Globus Downloads for data from the VT Libraries Research Data Sharing platform

The VT Libraries host a research data sharing platform for open data via https://data.lib.vt.edu/. Most data are available as direct downloads from that platform, but exceptionally large datasets require special tooling. ARC and the VT Libraries have collaborated to make these datasets available using Globus.

Globus itself is an open platform developed and managed by the University of Chicago for data sharing among many different institutions. It provides a federated toolset for sharing and accessing data and conducting efficient point-to-point data movement between arbitrary endpoints. We have additional general use information on Globus in another documentation page that can be found here.
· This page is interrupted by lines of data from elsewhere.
/-- **T2 `rates_at_end`.**  Finitely many one-variable `ℚ`-semialgebraic `κᵢ`, non-vanishing on the cell and tending to `0` at the
end `a⁺`: for every raising exponent `m ≥ m₀` the ratios `|κᵢ|^{m+1}/|κ_k|^{M_k+1}` are bounded near `a` (and `|κᵢ| ≤ 1` there). -/
theorem rates_at_end {ι : Type*} [Fintype ι] (κ : ι → ℝ → ℝ) (M : ι → ℕ) {a c : ℝ} (hac : a < c)
    (hκ : ∀ i, IsSemialgebraicFunOn ℚ {x : Fin 1 → ℝ | x 0 ∈ Set.Ioo a c} (fun x => κ i (x 0)))
    (h0 : ∀ i, Tendsto (κ i) (𝓝[>] a) (𝓝 0)) (hne : ∀ i, ∀ t ∈ Set.Ioo a c, κ i t ≠ 0) :
    ∃ (m₀ : ℕ) (δ : ℝ), 0 < δ ∧ δ ≤ 1 ∧ a + δ ≤ c ∧ (∀ i, ∀ t ∈ Set.Ioo a (a + δ), |κ i t| ≤ 1) ∧
      ∀ m, m₀ ≤ m → ∀ i k, ∃ C : ℝ, ∀ t ∈ Set.Ioo a (a + δ), |κ i t| ^ (m + 1) / |κ k t| ^ (M k + 1) ≤ C := by
  classical
  -- per-index data
  choose N Cu δu hN hCu hδu hδu1 hδuc hbu using fun i => upper_root_bound hac (hκ i) (h0 i)
  choose K Cl δl hCl hδl hδlc hbl using fun k => lower_power_bound hac (hκ k) (hne k)
  rcases isEmpty_or_nonempty ι with hι | hι
  · refine ⟨0, min 1 (c - a), lt_min one_pos (sub_pos.2 hac), min_le_left _ _,
      by linarith [min_le_right 1 (c - a)], fun i => isEmptyElim i, fun m _ i => isEmptyElim i⟩
  -- a common radius
  have hune : (Finset.univ : Finset ι).Nonempty := Finset.univ_nonempty
  set δ : ℝ := min ((Finset.univ.inf' hune δu)) (Finset.univ.inf' hune δl) with hδdef
  have hδpos : 0 < δ := by
    refine lt_min ?_ ?_
    · exact (Finset.lt_inf'_iff hune).2 fun i _ => hδu i
    · exact (Finset.lt_inf'_iff hune).2 fun k _ => hδl k
  have hδ_u : ∀ i, δ ≤ δu i := fun i =>
    (min_le_left _ _).trans (Finset.inf'_le δu (Finset.mem_univ i))
  have hδ_l : ∀ k, δ ≤ δl k := fun k =>
    (min_le_right _ _).trans (Finset.inf'_le δl (Finset.mem_univ k))
  obtain ⟨i₀⟩ := hι
  have hδ1 : δ ≤ 1 := (hδ_u i₀).trans (hδu1 i₀)
  have hδc : a + δ ≤ c := by linarith [hδ_u i₀, hδuc i₀]
  -- the exponent threshold
  refine ⟨∑ i, ∑ k, N i * (K k * (M k + 1)), δ, hδpos, hδ1, hδc, ?_, ?_⟩
  · intro i t ht
    exact (hbu i t ⟨ht.1, by linarith [ht.2, hδ_u i]⟩).2
  · intro m hm i k
    -- the exponent `E = N_i · K_k · (M_k + 1) ≤ m + 1`
    set E : ℕ := N i * (K k * (M k + 1)) with hE
    have hEm : E ≤ m + 1 := by
      have h1 : E ≤ ∑ k', N i * (K k' * (M k' + 1)) :=
        Finset.single_le_sum (f := fun k' => N i * (K k' * (M k' + 1))) (fun _ _ => Nat.zero_le _)
          (Finset.mem_univ k)
      have h2 : ∑ k', N i * (K k' * (M k' + 1)) ≤ ∑ i', ∑ k', N i' * (K k' * (M k' + 1)) :=
        Finset.single_le_sum (f := fun i' => ∑ k', N i' * (K k' * (M k' + 1))) (fun _ _ => Nat.zero_le _)
          (Finset.mem_univ i)
      omega
    refine ⟨Cu i ^ E / Cl k ^ (M k + 1), fun t ht => ?_⟩
    have hs : 0 < t - a := sub_pos.2 ht.1
    have htu : t ∈ Set.Ioo a (a + δu i) := ⟨ht.1, by linarith [ht.2, hδ_u i]⟩
    have htl : t ∈ Set.Ioo a (a + δl k) := ⟨ht.1, by linarith [ht.2, hδ_l k]⟩
    obtain ⟨hup, hle1⟩ := hbu i t htu
    have hlow := hbl k t htl
    -- numerator
    have hnum : |κ i t| ^ (m + 1) ≤ Cu i ^ E * (t - a) ^ (K k * (M k + 1)) := by
      calc |κ i t| ^ (m + 1) ≤ |κ i t| ^ E := pow_le_pow_of_le_one (abs_nonneg _) hle1 hEm
        _ ≤ (Cu i * (t - a) ^ ((N i : ℝ)⁻¹)) ^ E := pow_le_pow_left₀ (abs_nonneg _) hup E
        _ = Cu i ^ E * (t - a) ^ (K k * (M k + 1)) := by
          rw [mul_pow]
          congr 1
          show ((t - a) ^ ((N i : ℝ)⁻¹)) ^ (N i * (K k * (M k + 1))) = (t - a) ^ (K k * (M k + 1))
          rw [pow_mul, Real.rpow_inv_natCast_pow hs.le (hN i).ne']
    -- denominator
    have hden : Cl k ^ (M k + 1) * (t - a) ^ (K k * (M k + 1)) ≤ |κ k t| ^ (M k + 1) := by
      calc Cl k ^ (M k + 1) * (t - a) ^ (K k * (M k + 1))
          = (Cl k * (t - a) ^ K k) ^ (M k + 1) := by rw [mul_pow, ← pow_mul]
        _ ≤ |κ k t| ^ (M k + 1) := pow_le_pow_left₀ (mul_pos (hCl k) (pow_pos hs _)).le hlow _
    have hsP : 0 < (t - a) ^ (K k * (M k + 1)) := pow_pos hs _
    have hdenpos : 0 < Cl k ^ (M k + 1) * (t - a) ^ (K k * (M k + 1)) := mul_pos (pow_pos (hCl k) _) hsP
    calc |κ i t| ^ (m + 1) / |κ k t| ^ (M k + 1)
        ≤ (Cu i ^ E * (t - a) ^ (K k * (M k + 1))) / (Cl k ^ (M k + 1) * (t - a) ^ (K k * (M k + 1))) :=
          div_le_div₀ (mul_nonneg (pow_nonneg (hCu i) _) hsP.le) hnum hdenpos hden
      _ = Cu i ^ E / Cl k ^ (M k + 1) := by rw [mul_div_mul_right _ _ hsP.ne']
Steps to Downloading Data with Globus from https://data.lib.vt.edu/

Here is an overview of the steps needed to download large research datasets from https://data.lib.vt.edu/. Each step is explained in more detail in its associated section below.

  1. Establish a destination endpoint for the data to be transfered to (Globus Connect Personal for a personal computer OR another existing Globus institutional subscription endpoint)
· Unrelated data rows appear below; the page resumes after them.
import Literature.MathematicalPhysics.QuantumFieldTheory.Balaban1983to89.B4Lemma22ZeroBoxCube

/-!
# `Balaban1983to89.B4Lemma22ZeroBoxLpLq` — B4 LEMMA 2.2 (2.17) OFF THE DIAGONAL: ALL `1 ≤ p ≤ q ≤ ∞` WITH
# `1/p − 1/q ≤ 1/p₁`, `p₁ > d + 1` (THE LATTICE DIMENSION), FOR THE THREE VECTORS `G_k(□)f`, `D^η_μG_k(□)f`,
# `G_k(□)D^{η*}_μf`, AT `Ã = 0` ON RECTANGULAR PARALLELEPIPEDS, UNIFORMLY IN THE MESH — HENCE b04's TYPED
# `B4.Lemma22Printed (cubeFam ℓ m²₊ a Mb K) (d + 1)`, BOTH CONJUNCTS VERBATIM, DISCHARGED ON THE ZERO-FIELD BOX FAMILY

**Source.** T. Bałaban, *Regularity and Decay of Lattice Green's Functions*, Commun. Math. Phys. **89**, 571–597
(1983) (bib key `Balaban1983RegularityDecay`, «B4»): pp. 577–578 [PDF 7–8] Lemma 2.2 with (2.16)–(2.17); p. 582
[PDF 12] the representation (2.34); p. 583 [PDF 13] the proof of (2.17) for `G_k(□)`: the duality remark, the
Riesz–Thorin step, the representation (2.40) and the bound (2.41) (journal page = PDF page + 570).  Quoted from the
page renders `b2b-balaban-ref1/pages/1983-cmp89-regularity-decay/1983-cmp89-regularity-decay-p007-x2.png`,
`…-p008-x2.png`, `…-p012-x2.png`, `…-p013-x2.png` (not from the OCR text); the print's `≦` is written `≤`.

## WHAT IS PRINTED (verbatim from the renders)

pp. 577–578, Lemma 2.2: «Let a rectangular parallelepiped □ be a sum of few large blocks (e.g., as in the case of
the cubes □_j), and let Ã be a regular vector field configuration in the sense of Proposition I.2.1, constant in a
neighbourhood of the boundary of □. Then for e sufficiently small and α < 1, there exists a constant c₁ depending on
d, α only, such that ‖G_k(□,Ã)f‖_{1,α} ≤ c₁‖f‖_∞, (2.16) and a constant c₂ depending on d, p₁, such that
‖G_k(□,Ã)f‖_q, ‖D^η_{Ã,μ}G_k(□,Ã)f‖_q, ‖G_k(□,Ã)D^{η*}_{Ã,μ}f‖_q ≤ c₂‖f‖_p (2.17) for 1 ≤ p, q ≤ ∞, satisfying
the condition 1/p − 1/p₁ ≤ 1/q ≤ 1/p with p₁ > d.»

p. 583: «Now we will prove the inequality (2.17) for G_k(□). For q = p = ∞, it is a special case of (2.16), but
for lack of dependence on α, and was proved above. For q = p = 1 we get it by duality argument, i.e. using the fact
that the space L^∞(□) is adjoint to L¹(□). The Riesz-Thorin Theorem implies it for arbitrary q = p from [1, ∞].
(For Riesz-Thorin Theorem see Ref. [6].)  Now we will prove that the operators G_k(□), ∂^η_μG_k(□), G_k(□)∂^{η*}_μ
are bounded operators from L^{p₁}(□) with p₁ > d to L^∞(□). We will use again the representation (2.34). Let us
consider for example the operator G_k(□)∂^{η*}_μ:
(G_k(□)∂^{η*}_μf)(x) = η(C^{(0)}(η^{−1}□)∂^{1*}_μf)(η^{−1}x)
 + Σ_{j=1}^{k−1} a_j²L^jη(G_j((L^jη)^{−1}□)Q_j^*C^{(j)}((L^jη)^{−1}□)Q_jG_j((L^jη)^{−1}□)∂^{L^{−j}*}_μf)((L^jη)^{−1}x). (2.40)
Hence |(G_k(□)∂^{η*}_μf)(x)| ≤ η2c₀O(1)η^{−d/p₁}‖f‖_{p₁}
 + Σ_{j=1}^{k−1} O(1)L^jη Σ_{y∈(L^jη)^{−1}□^{(j)}} e^{−δ₀|(L^jη)^{−1}x−y|}|(Q_jG_j((L^jη)^{−1}□)∂^{L^{−j}*}_μf)(y)|
 ≤ O(1)η^{1−d/p₁}‖f‖_{p₁} + Σ_{j=1}^{k−1} O(1)(L^jη)^{1−d/p₁}‖f‖_{p₁} ≤ c′₂‖f‖_{p₁} (2.41)
for x ∈ □, p₁ > d, where the constant c′₂ is built of c₀, Σ_{x∈Z^d} e^{−δ₀|x|}, Σ_{j=1}^∞ (L^{−j})^{1−d/p₁}. Again
by the duality argument we get that the operator G_k(□) and its first order derivatives are bounded operators from
L¹(□) to L^{p′₁}(□), p′₁^{−1} + p₁^{−1} = 1. The Riesz-Thorin Theorem gives us finally (2.17) for G_k(□) and for
all p, q described in the figure» ⟦the figure: the parallelogram with vertices (0,0), (p₁^{−1},0), (1,1),
(1,p′₁^{−1}) in the (p^{−1},q^{−1})-plane, legend «1/p − 1/p₁ ≤ 1/q ≤ 1/p, 1 ≤ p,q ≤ ∞»⟧ «Thus Lemma 2.2 is
proved, or rather reduced to Lemma 2.4.»

## WHAT IS CERTIFIED (HONEST SCOPE)

THE CASE `Ã = 0` (so `D^η_{0,μ} = B4Cor23Zero.fdiff`, `D^{η*}_{0,μ} = B4Cor23Zero.fdiffT`) for the operator
`G_k(□,0) = (−Δ^{η,N}_□ + m² + aP_k)^{-1}` of (1.6) with the literal coefficient `a > 0` (b04's
`ZeroFieldCube.green a = (fineOpR n a m² R)⁻¹`), on RECTANGULAR PARALLELEPIPEDS `□ = Π_μ[0, M_μ)` (`M_μ ≥ 1` unit
blocks; fine points `boxDom (L^k·M)`, mesh `η = L^{-k}`, `L = ℓ + 1 ≥ 2`) of the `(d+1)`-dimensional lattice
`Fin (d+1) → ℤ`, UNIFORMLY in the scale `k ≥ 1`, the box and the mass `m² ∈ [0, m²₊]`: the ZERO-FIELD BOX FAMILY
`BoxInst d ℓ m²₊` of node 12 (`B4Ineq19ZeroBoxEta`), read in b04's zero-field cube carrier through node 15's
`toZFC : BoxInst → B4Lemma21Zero.ZeroFieldCube` and `cubeFam ℓ m²₊ a Mb K i := zeroFieldCube a Mb K (toZFC i)`
(b04's and node 15's files are untouched).  The norms are b04's `ZeroFieldCube.lpN s` — the `η`-weighted norm
`‖f‖_p = (η^{d+1}Σ_x|f(x)|^p)^{1/p}` of (2.11) indexed by `s = 1/p ∈ (0,1]`, and the sup norm at `s = 0`.

* (2.17) OFF THE DIAGONAL, ALL THREE VECTORS — `lemma22_17_zero_box`: for every `p₁ > d + 1` ONE `c₂ > 0`
  (depending on `d, L, a, m²₊, p₁`) such that for every member, every `Y ∈ {G_k(□,0), D^η_μG_k(□,0),
  G_k(□,0)D^{η*}_μ}` (b04's `ZeroFieldCube.opY`), every axis `μ`, every `f` and all `0 ≤ t ≤ s ≤ 1` with
  `s − 1/p₁ ≤ t` (`s = 1/p`, `t = 1/q`): `‖Yf‖_q ≤ c₂‖f‖_p`.  This is the print's full range «1 ≤ p, q ≤ ∞,
  1/p − 1/p₁ ≤ 1/q ≤ 1/p» — the parallelogram of the figure on p. 583 — with the print's «p₁ > d» read as
  `p₁ > d + 1`, `d + 1` being the dimension of the lattice `Fin (d+1) → ℤ` of this package (the print's `d` IS the
  lattice dimension); in particular the `L^{p₁} → L^∞` bounds (2.41) (`t = 0`, `s ≤ 1/p₁`) and their duals
  `L¹ → L^{p′₁}` (`s = 1`, `t ≥ 1 − 1/p₁`) are the two slanted edges.
* THE TYPED STATEMENT — `lemma22Printed_cubeFam`: b04's `B4.Lemma22Printed fam d'` is the conjunction
  (2.16)-clause ∧ (2.17)-clause, the latter quantified over `p₁ > d'` (`lemma22Printed_iff`, node 15, `Iff.rfl`).
  This file DISCHARGES `Lemma22Printed (cubeFam ℓ m²₊ a Mb K) (d + 1)` — BOTH CONJUNCTS VERBATIM, the dimension
  parameter `d' := d + 1` = the lattice dimension of the family — for every `ℓ ≥ 1`, `a > 0`, `m²₊`, `Mb`, `K`:
  conjunct 1 is node 15's `lemma22Printed16_cubeFam` ((2.16) for every `α < 1`), conjunct 2 is
  `lemma22_17_zero_box`, with `e₁ = 1` (any threshold: the charge is inert at zero field; AS TYPED conjunct 2 on this
  family says exactly its threshold-free form, `lemma22Printed17_cubeFam_iff_free`) and no typed antecedent used.
  This COMPLETES node 15's diagonal certificate (`Lemma22PrintedDiag`, `q = p`) to the typed lemma itself at
  `d' = d + 1`; for `d' ≤ d` (a range of `p₁` wider than the print's) nothing is claimed.
* THE ROUTE (a recorded DIVERGENCE from the print, same conclusion).  The print bounds each term of the multiscale
  representation (2.34)/(2.40) from `L^{p₁}` to `L^∞` ((2.41): the `j`-th term gains `(L^jη)^{1−d/p₁}`, summable in
  `j` iff `p₁ > d`), dualises, and interpolates by Riesz–Thorin.  Here the SAME representation is used in the form
  of this lineage, `G_k(□) = 𝒢_1 + Σ_{1≤j<k}(𝒢_{j+1} − 𝒢_j)` (node 6's `Gfine`, `Gfine_succ_sub`, with the running
  coefficient `a/c_k` whose top value is the literal `a`: `Gfine_top_coeff`, node 6's `aSeq_div_cK`), each of the
  three vectors being a kernel operator `Σ_x T(x′,x)f(x)` (`kerOf`; node 15's `kerY`, `opY_apply`: `T₀ = G`,
  `T₁(x′,x) = L^k(G(fwd_μx′,x) − G(x′,x))`, `T₂(x′,x) = L^k(G(x′,fwd_μx) − G(x′,x))`, additive in `G`:
  `kerOf_add`).  For EACH PIECE the three kernels satisfy a SCALED PACKAGE `PB` (§§5–6, `pieces_PB`): with
  `γ = L^{k−j}` (`= (L^jη)^{-1}`; `γ = L^{k−1}` for the start piece `𝒢_1`) and ONE constant `Γ` (depending on
  `d, L`, the coefficient window and `m²₊`): entries `|T(x′,x)| ≤ Γγ^dη^{d+1}`, row sums AND column sums `≤ Γ/γ` —
  the entries from the exponential decay of the pieces at their own scale (node 6's `boxOpR_L_inv_decay` for `𝒢_1`,
  node 6's (2.35)–(2.37)-type factor bounds `step_term_bound` / node 7's `step_termD_bound` / node 8's
  `step_termDcol_bound` at weight rate `0` for `𝒢_{j+1} − 𝒢_j`, `fluct_entry`, `fluctD_entry`), the row sums
  likewise (`start_PB0`, `start_PB1`, `fluct_row`, `fluctD_row`), the column sums by symmetry (`T₀ᵀ = T₀`,
  `T₁ᵀ = T₂`: `PB_kerOf`, `fluct_isSymm`, node 6's `Gfine_isSymm`; `fluct_col`, `fluctD_col`) — «by duality
  argument».  Then, in place of «Riesz-Thorin», the elementary KERNEL YOUNG INEQUALITY on a finite set (§2,
  `young_count`: `|T| ≤ P`, row and column sums `≤ W` give `‖T‖_{p→q} ≤ P^{1/p−1/q}W^{1−(1/p−1/q)}` in counting
  measure for `1 ≤ p ≤ q ≤ ∞`, `1/p − 1/q < 1`, proved from the three-factor Hölder inequality `holder3`, itself
  from Mathlib's weighted AM–GM inequality `Real.geom_mean_le_arith_mean3_weighted`),
  transported to the `η`-weighted norms (`lpN_young`, `lpN_young_scaled`): the piece at scale `γ` maps
  `L^p → L^q` with norm `≤ Γγ^{(d+1)(1/p−1/q)−1} ≤ Γγ^{(d+1)/p₁−1}` — the print's factor `(L^jη)^{1−d/p₁}` with
  `d ↦ d+1` — and the pieces are summed by MINKOWSKI (`lpN_add_le`) along `j` (`Gfine_lpN_bound`, `geom_step`:
  `Σ_{i≤k−j}ρ^i ≤ 1/(1−ρ)`, `ρ = L^{(d+1)/p₁−1} < 1` iff `p₁ > d+1` — the print's «Σ_{j=1}^∞ (L^{−j})^{1−d/p₁}»).
  No interpolation theorem, no complex analysis; the convergence mechanism (`p₁ >` dimension) is the print's.
* NON-VACUITY AS KERNEL FACTS (node 15's `threshold_metC`): for every threshold `e₁ > 0`, `Mb ≥ 1`, `K ≥ 1` and
  EVERY scale `k ≥ 1` some member meets ALL SIX typed antecedents, so the uniformity in `k` certified here is
  exercised by the typed statement; the statements are instantiated at `d + 1 = 4`, `L = 2`, `p₁ = 5`, `(p,q) =
  (1, 5/4)` (closing examples).

NOT certified: any `Ã ≠ 0` — the content of Lemma 2.2 proper (the expansion (2.31)–(2.33), regularity of `Ã`,
«constant in a neighbourhood of the boundary of □», «for e sufficiently small»; at zero field these antecedents are
carried by the carrier as `True` / an inert charge and are not used); regions other than boxes (`G_k(Ω)`,
Proposition 2.1); the typed statement at a dimension parameter `d' ≤ d`; Lemma 2.4 itself (only its zero-field box
consequences enter, through nodes 6–8).  The constants depend on the family parameters `L, a, m²₊` (the print:
«depending on d, p₁»), as in every node of this lineage.  No Literature fact is minted and no hypothesis is assumed:
every ingredient is a kernel-proved theorem of the modules imported.

DEPENDENCIES: node 15 `B4Lemma22ZeroBoxCube` (`toZFC`, `cubeFam`, `kerY`, `opY_apply`, `lemma22Printed_iff`,
`lemma22Printed16_cubeFam`, `rectC`, `threshold_metC`; → nodes 14, 12, 10, 8, 7, 6 and b04's `B4Lemma21Zero`:
`ZeroFieldCube`, `lpN`, `supN`, `opY`), node 8 `B4Lemma22ZeroBoxDerivDual` (`fwd`, `fwd_spec`,
`supNorm_sub_le_sub_fwd`, `step_termDcol_bound`), node 7 `B4Thm110ZeroBoxDeriv` (`wsum`, `sum_abs_le_wsum`,
`mul3_row_sub`, `Gfine_blockRowDiff_bound`, `step_termD_bound`), node 6 `B4Thm110ZeroBox` (the scales `Nf`, `Mj`,
`bj`, `sc`, the operators `Gfine`, `fineOp_top`, `Amat`/`Bmat`/`Cmat`, `Gfine_succ_sub`, `Gfine_isSymm`,
`Gfine_blockRow_bound`, `roww`, `boxOpR_L_inv_decay`, `step_term_bound`, `aSeq_window`, the coefficient tools `cK`,
`aSeq_div_cK`, `Linv_sq_bounds`), `B4BoxCov237` (`boxOpR`, `boxOpR_inv_isSymm`, `rho_sumBound`,
`cov237_box_decay`), `B4Sect5Proof.latticeConst`, `B4ContourShift.supNorm`, `B4Reflection242` (`boxDom`, `blk`),
b04's `B4` (`CubeSetting`, `Lemma22Printed`); Mathlib (`Real.rpow`, `Real.geom_mean_le_arith_mean3_weighted`,
`Real.Lp_add_le`).

Value = kernel certificate of a published lemma (B4 Lemma 2.2, (2.17) in its full `(p,q)`-range) in a special case
(`Ã = 0`, boxes) and of the cell's typed form `B4.Lemma22Printed` on the zero-field box family; NOT summit progress.
-/

namespace Literature.MathematicalPhysics.QuantumFieldTheory.Balaban1983to89.B4Lemma22ZeroBoxLpLq

open Finset Matrix
open Literature.MathematicalPhysics.QuantumFieldTheory.Balaban1983to89.B4 (CubeSetting Lemma22Printed)
open Literature.MathematicalPhysics.QuantumFieldTheory.Balaban1983to89.B4ContourShift (supNorm supNorm_nonneg)
open Literature.MathematicalPhysics.QuantumFieldTheory.Balaban1983to89.B4Reflection242 (boxDom blk)
open Literature.MathematicalPhysics.QuantumFieldTheory.Balaban1983to89.B4BoxCov237 (boxOpR boxOpR_inv_isSymm rho
  rho_sumBound cov237_box_decay)
open Literature.MathematicalPhysics.QuantumFieldTheory.Balaban1983to89.B4Sect5Proof (latticeConst latticeConst_nonneg)
open Literature.MathematicalPhysics.QuantumFieldTheory.Balaban1983to89.B4Thm110ZeroBox (Nf Mj Mp bj sc sc_pos
  one_le_sc bj_pos bj_cast sc_mul_bj sc_self one_lt_L_real L_real_pos Gfine Gfine_apply Gfine_isSymm
  Gfine_blockRow_bound Gfine_succ_sub fineOp_top αj Amat Bmat Cmat aSeq_window aminus'_pos roww rowSum_le_roww
  boxOpR_L_inv_decay step_term_bound blk_bj_mem Mp_pos ej cK cK_pos cK_le_one
  oneSub_le_cK aSeq_div_cK Linv_sq_bounds)
open Literature.MathematicalPhysics.QuantumFieldTheory.Balaban1983to89.B4Thm110ZeroBoxDeriv (wsum sum_abs_le_wsum
  mul3_row_sub Gfine_blockRowDiff_bound step_termD_bound)
open Literature.MathematicalPhysics.QuantumFieldTheory.Balaban1983to89.B4Lemma22ZeroBoxDerivDual (fwd fwd_spec
  supNorm_sub_le_sub_fwd step_termDcol_bound)
open Literature.MathematicalPhysics.QuantumFieldTheory.Balaban1983to89.B4Ineq19ZeroBoxEta (BoxInst)
open Literature.MathematicalPhysics.QuantumFieldTheory.Balaban1983to89.B4Lemma21Zero (ZeroFieldCube zeroFieldCube)
open Literature.MathematicalPhysics.QuantumFieldTheory.Balaban1983to89.B4Lemma22ZeroBoxCube (toZFC cubeFam
  green_eq_box kerY opY_apply supN_le_of_forall abs_sum_mul_le lemma22Printed_iff lemma22Printed16_cubeFam rectC)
  2. Navigate to the “Virginia Tech Data Repository - Libraries” collection on https://globus.org/

  3. Select the correct path for the data (left panel) and the correct location you would like the data to be transferred to (e.g. Globus connect personal)

If you have been provided the Globus Guest Collection link from the research paper page on https://data.lib.vt.edu/, you may use that link to bring you directly to step 3. You must make sure that you have a Globus account and have either downloaded Globus Connect Personal (for you local computer) or have another Globus endpoint for the data to be pulled to.

Step 1: Create an Endpoint for the data to be transferred to

Any time you are downloading data, you need a source and a destination. This is the same for Globus Collections. The source is the Globus Guest Collection and the destination is up to the person dowloading the data. You have two different options:

  1. Globus Connect Personal (GCP)

  2. Globus Subscription Endpoint

Globus Connect Personal is an application that must be installed on your computer. Please follow their documentation to install GCP. Detailed information on using GCP is available on the Globus website: (1) for command-line instructions, see GCP Via Command Line, or (2) for UI-based instructions, see GCP Via UI.

When installing GCP, please think about the name you give your GCP instance because that name will show up in your “Collections.” You can then browse, upload, download, and coordinate transfers among other collections in the Globus web application.

Globus Subscription Endpoint: If you already have access to a globus subscription endpoint, you may use this to transfer the data from Virginia Tech to this endpoint. No further steps have to be taken until you would like to create a new folder for the data to be transfer into.

Step 2: Navigate to the “Virginia Tech Data Repository - Libraries” collection

Once you have an endpoint for the data, you need to navigate to the collection “Virginia Tech Data Repository - Libraries” through the collections tab in the left panel on Globus.org. Once the collection is located, open the “File Manager” to start a transfer.

The screen recording below shows the steps to navigate to this collection and open the file manager to start the transfer:

Step 3: Select the path of the data and the desintation and start the transfer

You will have to select which folder in your own endpoint (GCP or Globus subscription) that you would like the data to be transferred to and specify the path to the data in the Virginia Tech Data Repository. When you are in the “Transfer” window, there should be two panels. One will be the guest collection and the other will be your endpoint. In this screen recording below, the guest collection is on the right and the Globus Connect Personal is on the left (named test-gcp in this example).

In the “Path” field, you will put the path to the data and then start the transfer. Please reference the screen recording to see a transfer from the guest collection into a GCP named test-gcp.

The video also shows how you can track the progess of the transfer using the “Activity” tab in the left side bar.